Search the listing below for the line containing "counts rooted oriented". From there through the line containing "rate of all-turn", transcribe every line exactly, both ends included.

━━ Recorded information

import Literature.Probability.RandomPlanarGeometry.SAWAllTurnPolygonsFromBridges
import Literature.Probability.RandomPlanarGeometry.SAWAllTurnHammersleyWelsh
import Literature.Probability.RandomPlanarGeometry.SAWAllTurnBridgeLeMu
import Mathlib.Analysis.SpecialFunctions.Pow.Asymptotics
import Mathlib.Analysis.SpecialFunctions.Pow.Real
import HarnessLib

/-!
# The all-turn (`L`-lattice) polygon theorem: `lim (4n)⁻¹ log q(4n) = log μ_AT`, with the rate `O(n^{-1/2})` («L-POLY», «L-POLY-RATE»)

Topic `Literature/Probability/RandomPlanarGeometry` — final assembly of the lane's «L-POLY» programme (a-idea-2 gen 9,
`Sketch_v9_LPOLY.lean` 481736c9 / `Sketch_v9R_LPOLYRate.lean` 9cc7a3a3; statements verbatim over the tree objects):
* inputs (all in the tree): K1 `allTurnHW` + S1 `allTurnSwap` + S4 `allTurnHWSplit` + `muAT` (`SAWAllTurnHammersleyWelsh`,
  a-p3 g4), K2 `allTurnPolygonsFromBridges` + `allTurnLoops`/`allTurnPolygonCount` (`SAWAllTurnPolygonsFromBridges`,
  a-p1 g5), S5/S6 + the all-turn objects (`SAWAllTurnUnfoldConcat`, a-p6 g3), S7 `allTurnBridgeLeMu` + the S8 glue
  `allTurnHWUpper_of` (`SAWAllTurnBridgeLeMu`, a-p6 g3), S2 Fekete `tendsto_log_allTurnCount_div`
  (`SAWBendingEnergyAllTurnWindow`);
* this file: S3 `polygonLeWalk` and the K3 reduction `allTurnHammersley_of` (a-p5 g3's text, verbatim), the K3R glue
  `allTurnHammersleyRate_of` / `tendsto_of_rate` (a-idea-2 g9's `Final_RATE_of.lean` 046d0083, verbatim), and the
  headlines **`allTurnHammersley`** — `Tendsto (fun n => log q(4n) / (4n)) atTop (𝓝 (log μ_AT))` —, **`allTurnHWUpper`**
  (S8: `a(N) ≤ e^{c√N} μ_AT^N`) and **`allTurnHammersleyRate`** (K3R: `|log q(4n)/(4n) − log μ_AT| ≤ C/√n`, `n ≥ 4`).

Here `q(L) = allTurnPolygonCount L` counts rooted oriented all-turn `L`-step self-avoiding polygons on `ℤ²` (= `2L·p(L)`;
the lane's counts reproduce Enting–Guttmann 1985's printed `L`-lattice polygon series, EIS M1930, to `L = 28`), and
`μ_AT = exp (logMuAT)` is the growth constant of all-turn (= `L`-lattice) self-avoiding walks (`SAWBendingEnergyEndpoint`;
certified window `[3/2, 1.59512]`, `SAWAllTurnGrowthZ2`). L-LATTICE POLYGON THEOREM: the exponential growth rate of all-turn
polygons equals that of all-turn walks — the `ℤ²`-directed analogue of Hammersley 1961 / Madras–Slade Theorem 3.2.3–3.2.4
(HW unfolding + "two bridges make a polygon" with parity-adaptive connectors, run inside the all-turn class). Printed
status (lit-2 g10 + lit-1 g6, two independent searches): not found in print as a theorem; for polygons counted by right
angles Janse van Rensburg 2015 §5.3.1 (paragraph before Theorem 5.46) records only `√2 ≤ 𝒫_s(1) ≤ μ` and "continuity at
ε = 1 … is not established" — this file proves the endpoint VALUE `μ_SAP = μ_SAW` for the all-turn class; continuity
of JvR 2015 §5.3.1's `𝒫_s` at `ε = 1` is a concavity statement about a family not formalised here.
[cite: MadrasSlade1993, Theorem 3.2.3, Theorem 3.2.4, Corollary 3.2.5; EntingGuttmann1985; Malakis1975;
JansevanRensburg2015, §5.3.1 (paragraph before Theorem 5.46)]
-/

noncomputable section
import Summits.BirchSwinnertonDyer.Rank1Residual.X2.PrimeOrderCharacters
import Summits.BirchSwinnertonDyer.Rank1Residual.X2.ResidualDevissageLine
import Literature.NumberTheory.EllipticCurves.GoodReductionUnramifiedProofs
import Literature.NumberTheory.EllipticCurves.GaloisActionProofs
import HarnessLib

/-!
# Class X2 (odd multiplicative Eisenstein prime): the characters `φ` of `Φ₀` and `ψ` of `E[p]/Φ₀`
# as primitive Dirichlet characters — parity, ramification at `p`, primes of the conductors
# (cell `b2b-bsdres`, unit `b2b-bsdres-eisenstein-p2`, gen 21; part 2 of 3 of the UNFOLDING of the
# reading-facts A196 / p253710, see `EisensteinCongruenceOfFacts.lean`)

HONEST FRAMING (run/shared/lean/b2b/bsd-rank1-residual/, verbatim in every file): the goal of the
cell is to DELETE the COMBINATION-SHAPED residual classes of the Birch–Swinnerton-Dyer formula for
ALL analytic-rank `≤ 1` elliptic curves over `ℚ` — "full BSD formula for every rank `≤ 1` curve in
class `C`" assembled STRICTLY from published theorems — so that the rank-`≤ 1` remainder becomes
exactly the CONSTRUCTION-SHAPED classes, which are TYPED (missing-input `Prop`s), NOT attempted.
This is not "finishing BSD". Research route; NO CLAIM BEYOND STATED CLASSES; nothing here changes a
label. Theorems only (no definition, no named fact, nothing asserted).

## What this file proves

For `E/ℚ` elliptic on `W`, `p` prime and a rational line `Φ₀ ≤ E[p]` (`IsRationalLine`), with
`(lineSub Φ₀ hΦ).Sub` / `.Quot` the transported line and its quotient (gen 16):

* `natCard_sub_eq`, `natCard_quot_eq` — both have order `p`;
* `exists_character_sub`, `exists_character_quot` — GV p. 28 "`G_ℚ` acts on `Φ` by a character `φ`
  … and on `Ψ` by a character `ψ`": there are PRIMITIVE Dirichlet characters `φ` mod `m`, `ψ` mod
  `d` with values in `𝔽_p` such that `σ • P = φ(χ_m(σ)) • P` on `Φ₀` and `σ • P ≡ ψ(χ_d(σ)) • P
  (mod Φ₀)` on `E[p]` (Kronecker–Weber, `PrimeOrderCharacters`; the open kernel comes from the
  continuity of `ρ̄_{E,p}`, tree `isOpen_ker_galoisRepTorsion_holds`);
* `even_of_lineEven` (`φ` even), `odd_of_lineEven` (`ψ` odd; `p` odd; gen 16's
  `smul_add_self_mem_of_lineEven` and `χ_N(c) = −1`);
* `dvd_level_of_not_lineUnramifiedAt` (`p ∣ m`: `φ` ramified at `p`) and
  `not_dvd_level_of_not_lineUnramifiedAt` (`p ∤ d`: `ψ` unramified at `p`) — from the local line at
  one prime `𝔓 ∣ p` with inertially trivial quotient and an inertia element moving it (supplied by
  the caller: the Tate line at `p ‖ N`, the reduction line at good ordinary `p`), which EQUALS the
  ramified rational line `Φ₀` (tree `eq_of_not_lineUnramifiedAt`); GV p. 26/28 "`Φ = C[p]`";
* `exists_mem_of_dvd_level_sub` / `_quot` — the primes `ℓ ≠ p` of `m` and the primes of `d` lie in any
  `Σ₀` outside which (away from `p`) `E` has good reduction (Silverman VII.4.1(a), tree
  `smul_geomTorsion_eq_of_mem_inertia`, + the conductor criterion).

References: [GreenbergVatsal2000] §2 pp. 26–28; [Washington1997] Ch. 3; [SilvermanAEC2009] VII.4.1.
-/

set_option autoImplicit false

━━━━

_Expected output_.
Here `q(L) = allTurnPolygonCount L` counts rooted oriented all-turn `L`-step self-avoiding polygons on `ℤ²` (= `2L·p(L)`;
the lane's counts reproduce Enting–Guttmann 1985's printed `L`-lattice polygon series, EIS M1930, to `L = 28`), and
`μ_AT = exp (logMuAT)` is the growth constant of all-turn (= `L`-lattice) self-avoiding walks (`SAWBendingEnergyEndpoint`;
certified window `[3/2, 1.59512]`, `SAWAllTurnGrowthZ2`). L-LATTICE POLYGON THEOREM: the exponential growth rate of all-turn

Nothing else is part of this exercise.